● DIRECTIONS
Find the line with "(foCovSf d mm" in the entries below, then reproduce it and every line after it down to and including the line with "else 0 := by", exactly.

--- INPUT FOR THIS TASK Enclosed Below ---

omit [DecidableEq ι] in
/-- ★★ **THE LARGE-CUBE SUB-FAMILY PASSES THE K3⁷∕K3⁸ GUARD, FOR ANY KERNELS** (S-D `live_opGeoS`): `(L^m, kk)` jointly cofinal on `SfIdxGE d L w` (take `m` with `L^m ≥ max(M₅, w)`), and the
zero potential is (3.35)∕(3.36)-regular at every `α₀ > 0` (`c₃₅ ≥ 0`). [bookkeeping] -/
theorem live_sfGE (hL : Odd L ∧ 1 < L) (w : ℝ) {c35 : ℝ} (hc35 : 0 ≤ c35) (p : ℝ)
    (Kop : ∀ i : SfIdxGE d L w, B9.KernelFamily (sfInstance d mm ι hL i.1).gc (sfInstance d mm ι hL i.1).Bf)
    (Ksite Kunit : ∀ i : SfIdxGE d L w, B9.SiteKernel (sfInstance d mm ι hL i.1).gc (sfInstance d mm ι hL i.1).Bf) :
    Live ⟨SfIdxGE d L w, c35, p, fun i => sfInstance d mm ι hL i.1, Kop, Ksite, Kunit, fun _ _ => True, fun i => (sfInstance d mm ι hL i.1).gc.dist⟩ := by
  refine live_opGeoS (d := d) hL (fun i : SfIdxGE d L w => sfTG d i.1) (fun i => (L : ℝ) ^ i.1.m) (fun i => CvX d L i.1.m i.1.kk hL × ι)
    (fun i => liftBlk (cvBlk d L i.1.m i.1.kk hL) ι) (fun i => (sfInstance d mm ι hL i.1).gf) (fun i => (sfInstance d mm ι hL i.1).Bc) (fun i => (sfInstance d mm ι hL i.1).Bf)
    (fun i => (sfInstance d mm ι hL i.1).pair) c35 p Kop Ksite Kunit (fun M₅ k₀ => ?_) (fun i α₀ hα₀ => ?_)
  · obtain ⟨m, hm⟩ := pow_unbounded_of_one_lt (max M₅ w) (by exact_mod_cast hL.2 : (1 : ℝ) < (L : ℝ))
    have hw : w ≤ ((L ^ m : ℕ) : ℝ) := by push_cast; exact (le_max_right _ _).trans hm.le
    exact ⟨⟨⟨m, max k₀ 1, 0, le_max_right _ _⟩, hw⟩, (le_max_left _ _).trans hm.le, le_max_left _ _⟩
  · have h0 : (0 : ℝ) ≤ c35 * (L : ℝ) ^ i.1.m * α₀ := by positivity
    have h1 : (sfInstance d mm ι hL i.1).Bf.one = (0 : Fin (d + 1) → CvX' d L i.1.m i.1.kk i.1.r hL → Matrix mm mm ℂ) := rfl
    have hreg : (sfInstance d mm ι hL i.1).Bf.Reg335 c35 α₀ (sfInstance d mm ι hL i.1).Bf.one := by
      rw [h1]
      refine (sfInstance_reg335_iff d mm ι hL i.1 c35 α₀ _).2 ⟨fun μ x' => ?_, fun μ x' => ?_, fun μ κ x' => ?_, fun μ κ x' => ?_⟩
      · simp only [Pi.zero_apply, Matrix.conjTranspose_zero, neg_zero]
      · simp only [Pi.zero_apply, norm_zero]; exact h0
      · simp only [Pi.zero_apply, sub_self, norm_zero]; positivity
      · simp only [Pi.zero_apply, sub_self, norm_zero]; positivity
    exact ⟨hreg, hreg⟩

/-- ★ **CONSISTENCY WITH THE UNIT KERNEL OF RECORD — AT THE ZERO POTENTIAL THE U-LIVE UNIT KERNEL IS S-D's (2.156) RE-BASED KERNEL `covOnS` TIMES `δ_{jj′}`** (`d ≥ 1`, `L ≥ 7` odd,
`a > 0`, indices with `L^m ≥ w₀`, trace-form-orthonormal `e`): (L-4) `foCovSf_one` + S-D `covOnS_ker` + part 76 `tgCovStep_ker`∕`covDiff` (`L^{k+r} = L^rL^k`).  So on `SfIdx` the unit
layer of (J-d) (U-blind, `covOnS`) and the unit layer of THIS file (U-live, `foCovSf`) carry the SAME object at `U ≡ 1`, colour-diagonally. [cite: Balaban1984PropagatorsII, (2.156) p.250] -/
theorem foCovSf_one_eq_covOnS (hd : 1 ≤ d) (hL : Odd L ∧ 1 < L) (hL7 : 7 ≤ L) (ha : 0 < a) (α β : Fin (d + 1)) (j j' : ι) :
    ∃ w₀ : ℝ, ∀ (i : SfIdx d L), w₀ ≤ ((L ^ i.m : ℕ) : ℝ) → (∀ A B : Matrix mm mm ℂ, traceForm A B = e A ⬝ᵥ e B) → ∀ (y y' : Tor (cvM d L i.m i.kk hL)),
      (foCovSf d mm ι a e hL α β j j' i).ker (sfInstance d mm ι hL i).Bf.one y y' =
        if j = j' then
          (covOnS d hL α β (sfTG d) (fun i => (L : ℝ) ^ i.m) (fun i => CvX d L i.m i.kk hL × ι) (fun i => liftBlk (cvBlk d L i.m i.kk hL) ι) (fun i => (sfInstance d mm ι hL i).Bf) i).ker
            (sfInstance d mm ι hL i).Bf.one y y'
        else 0 := by
  obtain ⟨w₀, H⟩ := foCovSf_one d mm ι a e hd hL hL7 ha α β j j'
  refine ⟨w₀, fun i hw he y y' => ?_⟩
  rw [H i hw he y y', covOnS_ker, tgCovStep_ker, covDiff, pow_add, mul_comm (L ^ (sfTG d i).k)]
  rfl

end Restrict

/-! ## §2 ★★★ The all-live knit -/

section Knit

/-- ★★★ **`Live ∧ N15At` FOR dag-n15-c's LIVE SMALL-FIELD FAMILY WITH ALL THREE LAYERS READING `A′`** (large-cube sub-family `SfIdxGE d L w`): `d ≥ 1`, odd `L ≥ 7`, `a, c₃₅ > 0`,
trace-form-orthonormal `e`, `ι` nonempty; directions `μ₁ μ₂` (operator entries 1–2), `α β` + colours `j j′` (site bonds), `α′ β′` + colours `j₂ j₂′` (unit bonds), any `p`:
OPERATOR = Σ-F `ne2PlusOperator_sf₄cov` (restricted), SITE = (J-c) `ne2PlusSite_foSiteSf` (restricted), UNIT = (L-4) `ne2PlusUnit_foCovSf`, GUARD = `live_sfGE`. [bookkeeping] -/
theorem live_and_n15At_sf₄cov_allLive [Nonempty ι] (hd : 1 ≤ d) (hL : Odd L ∧ 1 < L) (hL7 : 7 ≤ L) (ha : 0 < a) {c35 : ℝ} (hc35 : 0 < c35)
    (he : ∀ A B : Matrix mm mm ℂ, traceForm A B = e A ⬝ᵥ e B) (μ₁ μ₂ α β : Fin (d + 1)) (j j' : ι) (α' β' : Fin (d + 1)) (j₂ j₂' : ι) (p : ℝ) :
    ∃ w : ℝ,
      Live ⟨SfIdxGE d L w, c35, p, fun i => sfInstance d mm ι hL i.1, fun i => sfFamily d mm ι a e hL i.1 (sfE₄cov d mm ι a e hL μ₁ μ₂ i.1), fun i => foSiteSf d mm ι a e hL α β j j' i.1,
          fun i => foCovSf d mm ι a e hL α' β' j₂ j₂' i.1, fun _ _ => True, fun i => (sfInstance d mm ι hL i.1).gc.dist⟩ ∧
      N15At { I := SfIdxGE d L w, c35 := c35, p := p, pi := fun i => sfInstance d mm ι hL i.1, Kop := fun i => sfFamily d mm ι a e hL i.1 (sfE₄cov d mm ι a e hL μ₁ μ₂ i.1),
              Ksite := fun i => foSiteSf d mm ι a e hL α β j j' i.1, Kunit := fun i => foCovSf d mm ι a e hL α' β' j₂ j₂' i.1,
              inΛ := fun _ _ => True, unitDist := fun i => (sfInstance d mm ι hL i.1).gc.dist } := by
  obtain ⟨w, hunit⟩ := ne2PlusUnit_foCovSf d mm ι a e hd hL hL7 ha hc35 he α' β' j₂ j₂'
  exact ⟨w, live_sfGE d mm ι hL w hc35.le p _ _ _,
    ⟨ne2PlusOperator_comp (fun i : SfIdxGE d L w => i.1) (ne2PlusOperator_sf₄cov d mm ι e hL hL7 ha hc35 he μ₁ μ₂),
      ne2PlusSite_comp (fun i : SfIdxGE d L w => i.1) (ne2PlusSite_foSiteSf d mm ι a e hL hL7 ha hc35 he α β j j' 4 p), hunit⟩⟩

/-! ## §3 The road-(c) literal with ALL layers U-live (pinned threshold); keyed face -/

/-- **THE ROAD-(c) LITERAL WITH ALL THREE LAYERS U-LIVE** at a size threshold `w`: `NE2Objects₁₁` with n15-c's family restricted to `SfIdxGE d L w`, Σ-F's operator layer, (J-c)'s site
kernel, (L-4)'s unit kernel. [bookkeeping] -/
def sfObjects₄covAll (hL : Odd L ∧ 1 < L) (μ₁ μ₂ α β : Fin (d + 1)) (j j' : ι) (α' β' : Fin (d + 1)) (j₂ j₂' : ι) (c35 p w : ℝ) : NE2Objects₁₁ :=
  ⟨SfIdxGE d L w, c35, p, fun i => sfInstance d mm ι hL i.1, fun i => sfFamily d mm ι a e hL i.1 (sfE₄cov d mm ι a e hL μ₁ μ₂ i.1), fun i => foSiteSf d mm ι a e hL α β j j' i.1,
    fun i => foCovSf d mm ι a e hL α' β' j₂ j₂' i.1, fun _ _ => True, fun i => (sfInstance d mm ι hL i.1).gc.dist⟩

/-- the record map reads the literal as the rates bundle (`rfl`). [bookkeeping] -/
theorem ne2OfRecord₁₁_sfObjects₄covAll (hL : Odd L ∧ 1 < L) (μ₁ μ₂ α β : Fin (d + 1)) (j j' : ι) (α' β' : Fin (d + 1)) (j₂ j₂' : ι) (c35 p w : ℝ) :
    ne2OfRecord₁₁ (sfObjects₄covAll d mm ι a e hL μ₁ μ₂ α β j j' α' β' j₂ j₂' c35 p w) =
      { I := SfIdxGE d L w, c35 := c35, p := p, pi := fun i => sfInstance d mm ι hL i.1, Kop := fun i => sfFamily d mm ι a e hL i.1 (sfE₄cov d mm ι a e hL μ₁ μ₂ i.1),
        Ksite := fun i => foSiteSf d mm ι a e hL α β j j' i.1, Kunit := fun i => foCovSf d mm ι a e hL α' β' j₂ j₂' i.1,
        inΛ := fun _ _ => True, unitDist := fun i => (sfInstance d mm ι hL i.1).gc.dist } := rfl

/-- ★★ there IS a threshold at which the all-live literal passes the guard and `N15At` (restatement of `live_and_n15At_sf₄cov_allLive` through the literal). [bookkeeping] -/
theorem exists_live_and_n15At_sfObjects₄covAll [Nonempty ι] (hd : 1 ≤ d) (hL : Odd L ∧ 1 < L) (hL7 : 7 ≤ L) (ha : 0 < a) {c35 : ℝ} (hc35 : 0 < c35)
    (he : ∀ A B : Matrix mm mm ℂ, traceForm A B = e A ⬝ᵥ e B) (μ₁ μ₂ α β : Fin (d + 1)) (j j' : ι) (α' β' : Fin (d + 1)) (j₂ j₂' : ι) (p : ℝ) :
    ∃ w : ℝ, Live (ne2OfRecord₁₁ (sfObjects₄covAll d mm ι a e hL μ₁ μ₂ α β j j' α' β' j₂ j₂' c35 p w)) ∧
      N15At (ne2OfRecord₁₁ (sfObjects₄covAll d mm ι a e hL μ₁ μ₂ α β j j' α' β' j₂ j₂' c35 p w)) :=
  live_and_n15At_sf₄cov_allLive d mm ι a e hd hL hL7 ha hc35 he μ₁ μ₂ α β j j' α' β' j₂ j₂' p

/-- **THE PINNED THRESHOLD** `w_all` (a choice of the threshold of `exists_live_and_n15At_sfObjects₄covAll`; depends on `(d, L, mm, ι, a, e, c₃₅, directions, colours, p)` through the
hypotheses it is chosen under). [bookkeeping] -/
def wAll [Nonempty ι] (hd : 1 ≤ d) (hL : Odd L ∧ 1 < L) (hL7 : 7 ≤ L) (ha : 0 < a) {c35 : ℝ} (hc35 : 0 < c35) (he : ∀ A B : Matrix mm mm ℂ, traceForm A B = e A ⬝ᵥ e B)
    (μ₁ μ₂ α β : Fin (d + 1)) (j j' : ι) (α' β' : Fin (d + 1)) (j₂ j₂' : ι) (p : ℝ) : ℝ :=
  Classical.choose (exists_live_and_n15At_sfObjects₄covAll d mm ι a e hd hL hL7 ha hc35 he μ₁ μ₂ α β j j' α' β' j₂ j₂' p)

--- End of Enclosed INPUT FOR THIS TASK ---

● EXERCISE RESULT
      (foCovSf d mm ι a e hL α β j j' i).ker (sfInstance d mm ι hL i).Bf.one y y' =
        if j = j' then
          (covOnS d hL α β (sfTG d) (fun i => (L : ℝ) ^ i.m) (fun i => CvX d L i.m i.kk hL × ι) (fun i => liftBlk (cvBlk d L i.m i.kk hL) ι) (fun i => (sfInstance d mm ι hL i).Bf) i).ker
            (sfInstance d mm ι hL i).Bf.one y y'
        else 0 := by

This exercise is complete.